Collected data:

*** Block opens ***

/-- The whole reshaped stub, kernel-checked: regime (G) (dead for the consumer, = the flat half of
Diamond 1996 Thm 5.3 / the tree's DFG-typed `modularLiftsOfTypeSigma` programme) + the three
regime-(M) pieces give `Sig`. -/
theorem sig_of_pieces (hG : LiftFiveGood) (hE : EntryMinimalMemberFive)
    (hX : MLTTateSemistableFive) (hO : ExitFive) : Sig :=
  sig_of_good_of_multRed hG (liftFiveMultRed_of hE hX hO)

end Summit.ABC.ABC.Cruxes.FreyModularity.StubIdeas.LiftFive2g7
import Literature.MathematicalPhysics.KineticTheory.LangevinChainNESS
import Literature.MathematicalPhysics.KineticTheory.LangevinSemigroup
import Mathlib.Analysis.Calculus.LineDeriv.IntegrationByParts
import Mathlib.Analysis.Normed.Group.Bounded
import Mathlib.MeasureTheory.Integral.Prod
import Mathlib.Probability.Kernel.Composition.IntegralCompProd
import Mathlib.Probability.Kernel.Composition.MeasureComp
import HarnessLib

/-!
# Invariant measures of the Langevin chain are weak steady states; the named fact from Thm 2.13

Trunk T-KINETIC (Literature/MathematicalPhysics/KineticTheory). Proof layer for the named fact
`CuneoEckmannHairerReyBellet2018_pinnedChain` of `LangevinChainNESS.lean` (the weak-stationarity
corollary of Cuneo–Eckmann–Hairer–Rey-Bellet 2018, Thm 2.13, for the pinned anharmonic chain
`Literature.HeatConduction.pinnedChain ω₂ lam β γ` of `FouriersLaw.lean`).

## Main result

* `CuneoEckmannHairerReyBellet2018_pinnedChain_of_thm213`: the named fact
  `CuneoEckmannHairerReyBellet2018_pinnedChain` FOLLOWS from the named fact
  `CuneoEckmannHairerReyBellet2018_thm213` of `LangevinSemigroup.lean`, which is Theorem 2.13 of
  the source stated verbatim (existentially over the Markov-semigroup interface
  `LangevinChainSemigroup`). This proves the claim made in the docstring of the fact ("the
  WEAK-STATIONARITY COROLLARY of parts 2–3 … with part 1 it is absolutely continuous") and
  reduces its eventual discharge to that of Theorem 2.13 itself (Hörmander bracket condition,
  Lyapunov function, Harris theorem — not in the tree).

## The argument (Cuneo–Eckmann–Hairer–Rey-Bellet 2018, §3, p. 7: "The solutions to (3.1) form
a Markov process whose generator `L` is given by (3.2)"; Thm 2.13)

Let `S` be a `LangevinChainSemigroup P N T_L T_R` (Markov kernels `P_t` with the Dynkin identity
`P_t f - f = ∫₀ᵗ P_s (L f) ds` on `C_c^∞`, `L = OscillatorChain.generator P N T_L T_R`) and `μ`
a finite invariant measure (`μ P_t = μ`).

* `LangevinChainSemigroup.IsInvariant.integral_act`: `∫ P_t g dμ = ∫ g dμ` for `g ∈ L¹(μ)`
  (Mathlib's `Kernel.integral_comp` for `P_t ∘ₖ const`, and `μ.bind P_t = μ`).
* `LangevinChainSemigroup.IsInvariant.integral_generator_eq_zero`: if `L f` is bounded and
  measurable then `∫ L f dμ = 0`. Proof: integrate Dynkin's identity at `t = 1` against `μ`;
  the left side vanishes by invariance; on the right, Fubini (the integrand
  `(z, s) ↦ P_s(Lf)(z)` is jointly measurable by the measurability field of the interface and
  bounded by `‖Lf‖_∞`) and invariance give `∫₀¹ ∫ P_s(Lf) dμ ds = ∫ L f dμ`.
* For `C¹` potentials `U, V` and `f ∈ C_c^∞`, `L f` is continuous with compact support
  (`OscillatorChain.continuous_generator`, `OscillatorChain.hasCompactSupport_generator`), so
  `LangevinChainSemigroup.IsInvariant.isSteadyState`: an invariant probability measure under
  which the bond currents are integrable is an `OscillatorChain.IsSteadyState`.
* For the pinned chain (`ω₂, lam, β ≥ 0`) the currents are polynomially bounded,
  `|j_i| ≤ N(3+β)/2 · (1+H)²` (`pinnedChain_abs_bondCurrent_le`), hence `μ`-integrable as soon
  as `e^{ϑH} ∈ L¹(μ)` for some `ϑ > 0` (`pinnedChain_integrable_bondCurrent_of_integrable_exp`);
  Theorem 2.13 (2) gives this for `0 < ϑ < 1/max(T_L,T_R)`, and (1) gives the smooth density,
  whence `μ ≪ Lebesgue` (`HasSmoothDensity.absolutelyContinuous`).

## Infrastructure (theorems only; used again by `LangevinChainGibbs.lean`)

* `partialQ_eq_lineDeriv`, `partialP_eq_lineDeriv`: the coordinate derivatives of
  `FouriersLaw.lean` ARE Mathlib line derivatives along the coordinate vectors `(e_i, 0)`,
  `(0, e_i)` of phase space (for every `f`, same junk value), so `fderiv`/`ContDiff` calculus
  applies (`continuous_partialQ/P`, `contDiff_partialP`, `hasCompactSupport_partialQ/P`).
* Regularity of the Hamiltonian (`contDiff_hamiltonian`, `continuous_partialQ_hamiltonian`).
* Elementary polynomial inequalities for the pinned chain (`lam, β ≥ 0`): `H ≥ ∑(ω₂q_i²+p_i²)/2`,
  `|V'(r)| ≤ (3+β)(1+E)` if `V(r) ≤ E`, `(1+t)² ≤ 2e^s s⁻² e^{st}`.

## Design choices

* The semigroup statements are made for the interface `LangevinChainSemigroup` exactly as
  vendored (no new structure); finite invariant measures (the facts concern probability
  measures; the zero measure is trivially covered).
* Hypotheses are the weakest used: `C¹` potentials and `f ∈ C²_c` for continuity/compact support
  of `L f`; bounded measurable `L f` for the abstract vanishing lemma.
-/

noncomputable section

open MeasureTheory ProbabilityTheory
open scoped ContDiff NNReal ENNReal

namespace Literature.MathematicalPhysics.KineticTheory.HeatConduction

variable {N : ℕ}
/-- **CLIQUE LEMMA** (ROUND-5 §2, top layer, `e = 3`): on `m = d+4` bits, `d ≥ 1`, two DISTINCT linear point
sets `A, B` of size `8` and a third `P`, with `𝟙_A + 𝟙_B + 𝟙_P ∈ RM(d, m)`, meet in exactly `4` points.
[cite: KasamiTokura1970, Thm 1] -/
theorem card_inter_eq_four (hd : 1 ≤ d) (A B P : LinSet (d + 4)) (hA : A.pts.card = 8) (hB : B.pts.card = 8)
    (hP : P.pts.card = 8) (hAB : A.pts ≠ B.pts)
    (hC : indF A.pts + indF B.pts + indF P.pts ∈ lowDeg (ZMod 2) (d + 4) d) : (A.pts ∩ B.pts).card = 4 := by
  classical
  -- `j = |A ∩ B| = 2^k`, `k ≤ 2`
  set j := (A.pts ∩ B.pts).card with hj
  have hjpow : j = 2 ^ finrank (ZMod 2) (A.inter B).toSub := (A.inter B).card_eq_two_pow_finrank
  have hj8 : j ≠ 8 := by
    intro h8
    apply hAB
    have h1 : A.pts ∩ B.pts = A.pts := Finset.eq_of_subset_of_card_le Finset.inter_subset_left (by rw [hA]; omega)
    have h2 : A.pts ∩ B.pts = B.pts := Finset.eq_of_subset_of_card_le Finset.inter_subset_right (by rw [hB]; omega)
    rw [← h1, h2]
  have hjle : j ≤ 8 := by rw [hj, ← hA]; exact Finset.card_le_card Finset.inter_subset_left
  set k := finrank (ZMod 2) (A.inter B).toSub with hk
  have hk3 : k ≤ 3 := by
    by_contra h
    have : 2 ^ 4 ≤ 2 ^ k := Nat.pow_le_pow_right (by norm_num) (by omega)
    omega
  by_cases hk2 : k = 2
  · rw [hjpow, hk2]; norm_num
  exfalso
  have hk1 : k ≤ 1 := by
    rcases Nat.lt_or_ge k 3 with h | h
    · omega
    · have : k = 3 := by omega
      rw [this] at hjpow; norm_num at hjpow; exact (hj8 hjpow).elim
  have hj2 : j ≤ 2 := by
    have : 2 ^ k ≤ 2 ^ 1 := Nat.pow_le_pow_right (by norm_num) hk1
    omega
  have hj1 : 1 ≤ j := by rw [hjpow]; exact Nat.one_le_two_pow
  -- the support `S` of `[·∈A] ⊕ [·∈B] ⊕ [·∈P]`
  set S := univ.filter (fun u : Fin (d + 4) → Bool => cf A.pts B.pts P.pts u = true) with hSdef
  have hSmem : ∀ u, u ∈ S ↔ cf A.pts B.pts P.pts u = true := fun u => by simp [hSdef]
  have hdeg : HasDeg (cf A.pts B.pts P.pts) d := by
    show (fun u => if cf A.pts B.pts P.pts u then (1 : ZMod 2) else 0) ∈ lowDeg (ZMod 2) (d + 4) d
    rw [cf_indicator]; exact hC
  -- the symmetric difference `D` of `A` and `B`; `S = D ∆ P`
  set D := (A.pts \ B.pts) ∪ (B.pts \ A.pts) with hD
  have hDdisj : Disjoint (A.pts \ B.pts) (B.pts \ A.pts) := by
    rw [Finset.disjoint_left]; intro u hu hu'
    rw [Finset.mem_sdiff] at hu hu'; exact hu'.2 hu.1
  have hcardD : D.card + 2 * j = 16 := by
    rw [hD, Finset.card_union_of_disjoint hDdisj]
    have h1 := Finset.card_sdiff_add_card_inter A.pts B.pts
    have h2 := Finset.card_sdiff_add_card_inter B.pts A.pts
    rw [Finset.inter_comm B.pts] at h2
    omega
  have hmemD : ∀ u, u ∈ D ↔ (xor (decide (u ∈ A.pts)) (decide (u ∈ B.pts))) = true := by
    intro u
    rw [hD, Finset.mem_union, Finset.mem_sdiff, Finset.mem_sdiff]
    by_cases ha : u ∈ A.pts <;> by_cases hb : u ∈ B.pts <;> simp [ha, hb]
  have hSeq : S = (D \ P.pts) ∪ (P.pts \ D) := by
    ext u
    rw [hSmem, Finset.mem_union, Finset.mem_sdiff, Finset.mem_sdiff, hmemD]
    unfold cf
    cases (xor (decide (u ∈ A.pts)) (decide (u ∈ B.pts))) <;> by_cases hp : u ∈ P.pts <;> simp [hp]
  have hSPdisj : Disjoint (D \ P.pts) (P.pts \ D) := by
    rw [Finset.disjoint_left]; intro u hu hu'
    rw [Finset.mem_sdiff] at hu hu'; exact hu.2 hu'.1
  have hcardS : S.card = (D \ P.pts).card + (P.pts \ D).card := by
    rw [hSeq, Finset.card_union_of_disjoint hSPdisj]
  have hDP := Finset.card_sdiff_add_card_inter D P.pts
  have hPD := Finset.card_sdiff_add_card_inter P.pts D
  rw [Finset.inter_comm P.pts] at hPD
  -- `S ≠ ∅` (else `P = D`, `|P| = 16 - 2j ≠ 8`) and `|S| ≤ 22 < 24`
  have hne : ∃ x, cf A.pts B.pts P.pts x = true := by
    by_contra h
    push Not at h
    have hS0 : S.card = 0 := by
      rw [Finset.card_eq_zero, Finset.eq_empty_iff_forall_notMem]
      intro u hu; exact absurd ((hSmem u).1 hu) (by simp [h u])
    omega
  have hlt : 2 ^ (d + 1) * S.card < 3 * 2 ^ (d + 4) := by
    have hS22 : S.card ≤ 22 := by omega
    have h1 : 2 ^ (d + 1) * S.card ≤ 2 ^ (d + 1) * 22 := Nat.mul_le_mul_left _ hS22
    have h2 : 2 ^ (d + 4) = 2 ^ (d + 1) * 8 := by ring
    have := Nat.two_pow_pos (d + 1)
    omega
  obtain ⟨hw, h0, hadd, hcard, hcoset⟩ := support_flat_of_lt_three_halves (m := d + 4) hd _ hdeg hne hlt
  have hS16 : S.card = 16 := by
    rw [pow_d4] at hw
    exact Nat.eq_of_mul_eq_mul_left (Nat.two_pow_pos _) hw
  let G₀ : LinSet (d + 4) := ⟨_, h0, hadd⟩
  have hS : ∀ z ∈ S, S = G₀.pts.image (bxor z) := fun z hz => hcoset z ((hSmem z).1 hz)
  -- counting: `|D ∖ P| = 12 - j ≥ 10`, split between `A ∖ B ∖ P` and `B ∖ A ∖ P`
  have hsplit : ((A.pts \ B.pts) \ P.pts).card + ((B.pts \ A.pts) \ P.pts).card = (D \ P.pts).card := by
    rw [hD, Finset.union_sdiff_distrib, Finset.card_union_of_disjoint]
    exact Finset.disjoint_of_subset_left Finset.sdiff_subset
      (Finset.disjoint_of_subset_right Finset.sdiff_subset hDdisj)
  have hsum : ((A.pts \ B.pts) \ P.pts).card + ((B.pts \ A.pts) \ P.pts).card + (A.pts ∩ B.pts).card = 12 := by
    rw [hsplit, ← hj]; omega
  -- absorb: `A, B ⊆ S = G₀` in either case
  have hABS : A.pts ⊆ S ∧ B.pts ⊆ S ∧ S = G₀.pts := by
    by_cases h5 : 5 ≤ ((A.pts \ B.pts) \ P.pts).card
    · exact absorb A B P G₀ hA hB hSmem hS hsum h5
    · have h5' : 5 ≤ ((B.pts \ A.pts) \ P.pts).card := by omega
      have hsum' : ((B.pts \ A.pts) \ P.pts).card + ((A.pts \ B.pts) \ P.pts).card + (B.pts ∩ A.pts).card = 12 := by
        rw [Finset.inter_comm]; omega
      have hSmem' : ∀ u, u ∈ S ↔ cf B.pts A.pts P.pts u = true := by
        intro u; rw [hSmem, cf_comm]
      obtain ⟨hB', hA', hSG⟩ := absorb B A P G₀ hB hA hSmem' hS hsum' h5'
      exact ⟨hA', hB', hSG⟩
  obtain ⟨hAS, hBS, hSG⟩ := hABS
  -- dimensions: `dim(A ⊔ B) = 6 - k ≥ 5` inside the 4-space `G₀`
  have hG4 : finrank (ZMod 2) G₀.toSub = 4 := finrank_eq_of_card (by rw [← hSG, hS16]; norm_num)
  have hAle : A.toSub ≤ G₀.toSub := (toSub_le_iff A G₀).2 (hSG ▸ hAS)
  have hBle : B.toSub ≤ G₀.toSub := (toSub_le_iff B G₀).2 (hSG ▸ hBS)
  haveI : FiniteDimensional (ZMod 2) A.toSub := Module.finite_of_finrank_eq_succ (finrank_eq_of_card (k := 3) hA)
  haveI : FiniteDimensional (ZMod 2) B.toSub := Module.finite_of_finrank_eq_succ (finrank_eq_of_card (k := 3) hB)
  haveI : FiniteDimensional (ZMod 2) G₀.toSub := Module.finite_of_finrank_eq_succ hG4
  have hsup := Submodule.finrank_sup_add_finrank_inf_eq A.toSub B.toSub
  rw [finrank_eq_of_card (k := 3) hA, finrank_eq_of_card (k := 3) hB, ← toSub_inter, ← hk] at hsup
  have hle4 : finrank (ZMod 2) ↥(A.toSub ⊔ B.toSub) ≤ 4 := by
    have h := Submodule.finrank_mono (sup_le hAle hBle)
    rw [hG4] at h
    exact h
  omega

*** Block closes ***

*Problem to work on*. Show every line from the entries above in which "hsplit" appears.

*Answer section*.
  have hsplit : ((A.pts \ B.pts) \ P.pts).card + ((B.pts \ A.pts) \ P.pts).card = (D \ P.pts).card := by
    rw [hsplit, ← hj]; omega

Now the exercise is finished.